(Input data)
/-! # `Balaban1983to89.B9H163` — B9 p. 429, (3.162)–(3.164): the translation `λ₀ = H′μ` of the Faddeev–Popov step,
kernel-checked ("It is easy to verify that the operator on the right-hand side of (3.163) is equal to the
operator (3.164)")

HONEST FRAMING (cell `lit-balaban`, verbatim): statement-level skeleton of published theorems with citation tags; proofs
where landed; nothing here is a claim about the Yang–Mills mass gap.

CITATION HEADER. Supports the adversarial reading (unit `b2b-balaban-adv1`, gen 10, cell pub-balaban) of
T. Balaban, *Propagators for lattice gauge theories in a background field*, Commun. Math. Phys. 99 (1985) 389–434
[`Balaban1985BackgroundPropagators`] (= B9), Sect. E p. 429 [PDF 41] (render
`1985-cmp99-background-propagators-p041-x2.png`): *"We make a translation λ = λ′ + λ₀ such that Q′λ − μ = Q′λ′,
i.e. Q′λ₀ = μ, and RΔλ₀ = 0. To find such λ₀ we make use of the last equation. The formula (3.25) for R implies
Δλ₀ − G′Q′*(Q′G′²Q′*)^{−1}(Q′λ₀ − aQ′G′Q′*Q′λ₀) = 0, (3.162) and the condition Q′λ₀ = μ yields
λ₀ = G′²Q′*(Q′G′²Q′*)^{−1}(μ − aQ′G′Q′*μ) + aG′Q′*μ. (3.163) Thus the configuration λ₀ is determined uniquely by the
two conditions. It is easy to verify that the operator on the right-hand side of (3.163) is equal to the operator
H′μ = (Z′(μ))^{−1}∫dλ δ(Q′λ − μ)e^{−(1/2)‖Δλ‖²}. (3.164)"*, with (3.25) p. 394 [PDF 6]
*"Rf = (I − G′Q′*(Q′G′²Q′*)^{−1}Q′G′)f, where G′ = G′(U) = (Δ′_a)^{−1}"*, Δ′_a = Δ^η_U + Q′*aQ′ (p. 394).
The same step is B6 (CMP 96:223) p. 241 (2.101)–(2.102) (*"It is easy to see that it defines an operator which is
connected with the integral (2.102) in the same way as the operator H_k was connected with the integral (1.47)"*) and
p. 242 (2.105); B9 cites it as *"Our next step is similar to the one in [4] yielding the formula (2.105) from (2.97)"*.

DICTIONARY (finite index sets, real scalars; the Lie-algebra index is absorbed into `n`): `Δ` = the covariant Laplacian
`Δ^η_U↾Ω₀` (symmetric, invertible), `Q` = `Q′`, `a` = the single Gaussian parameter of (3.24) (B9 takes `a_j` per scale;
a diagonal positive `a` changes nothing below — `a • (Qᵀ * Q)` becomes `Qᵀ * A * Q`; we keep the scalar of the
printed formula), `Δ'` = `Δ′_a`, `G' = Δ'⁻¹`, `G = Δ⁻¹`, `M' = Q′G′²Q′*`, `M = Q′Δ^{−2}Q′*`,
`R` = (3.25), `H163` = the operator of (3.163), `Hmin = Δ^{−2}Q′*(Q′Δ^{−2}Q′*)^{−1}` = the Lagrange solution of
`min {‖Δλ‖² : Q′λ = μ}` = the operator the Gaussian mean (3.164) computes.

WHAT THIS FILE CERTIFIES (kernel):
1. `Q_mul_H163`, `R_mul_Δ_mul_H163` — (3.163) satisfies the two conditions `Q′λ₀ = μ`, `RΔλ₀ = 0` (the derivation
   (3.162) ⇒ (3.163) read backwards; `Δ_mul_H163` is the clean identity `Δ·H163 = G′Q′*M′^{−1}(1 − aQ′G′Q′*)`).
2. `unique_of_conditions` — the two conditions determine `λ₀` UNIQUELY (the printed "Thus …"): `Q′λ = 0 ∧ RΔλ = 0 ⇒ λ = 0`.
3. `Q_mul_Hmin`, `R_mul_Δ_mul_Hmin` — the minimiser operator satisfies the same two conditions, through the
   range-transfer identity `range_transfer : Δ^{−1}Q′* = G′Q′*(1 + aQ′Δ^{−1}Q′*)` (this is the whole content of
   "easy to verify": `G′ Ran Q′* = Δ^{−1} Ran Q′*`).
4. `H163_eq_Hmin` — hence the (3.163) operator IS `Hmin`, for every `a` (a-INDEPENDENCE of λ₀).
5. `orth_ker`, `isMinimiser` — `⟨ΔHminμ, Δν⟩ = 0` for `Q′ν = 0`, so `Hminμ` minimises `‖Δλ‖²` on `{Q′λ = μ}`
   and `‖Δ(Hminμ + ν)‖² = ‖ΔHminμ‖² + ‖Δν‖²`.
6. `integral_smul_even_eq_zero`, `mean_even_eq`, `h164_mean` — the Gaussian-mean step of (3.164): on any
   finite-dimensional real space `E` (= the slice direction `N(Q′)`, embedded by `ι` with `Q′ι = 0`) with a
   neg-invariant measure (every add-Haar measure: `Measure.IsAddHaarMeasure.isNegInvariant_of_regular`), the weight
   `ν ↦ exp(−½‖Δ(Hminμ + ιν)‖²)` is EVEN by 5, so the normalised mean of `Hminμ + ιν` is `Hminμ` — i.e. (3.164) is
   the operator of (3.163).  Integrability of the Gaussian weight and of `w·ν` enter as hypotheses (standard; not
   re-proved here), and `dλ δ(Q′λ − μ)` is read, as in B5 (1.27) / B6 (2.97), as the Haar measure of the affine slice.
Second engine: `b2b-balaban-adv1/engines-g10/h163_check.py` (exact rationals, 60 random instances, all identities
exact).  Elementary; [folklore] (Lagrange multipliers, Gaussian means). -/

namespace Literature.MathematicalPhysics.QuantumFieldTheory.Balaban1983to89.B9H163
(End Input data)
■ **Instructions for the task**
Looking at the records above, work out how many lines include the word "exact", then give that number by itself.

■ **Result**
2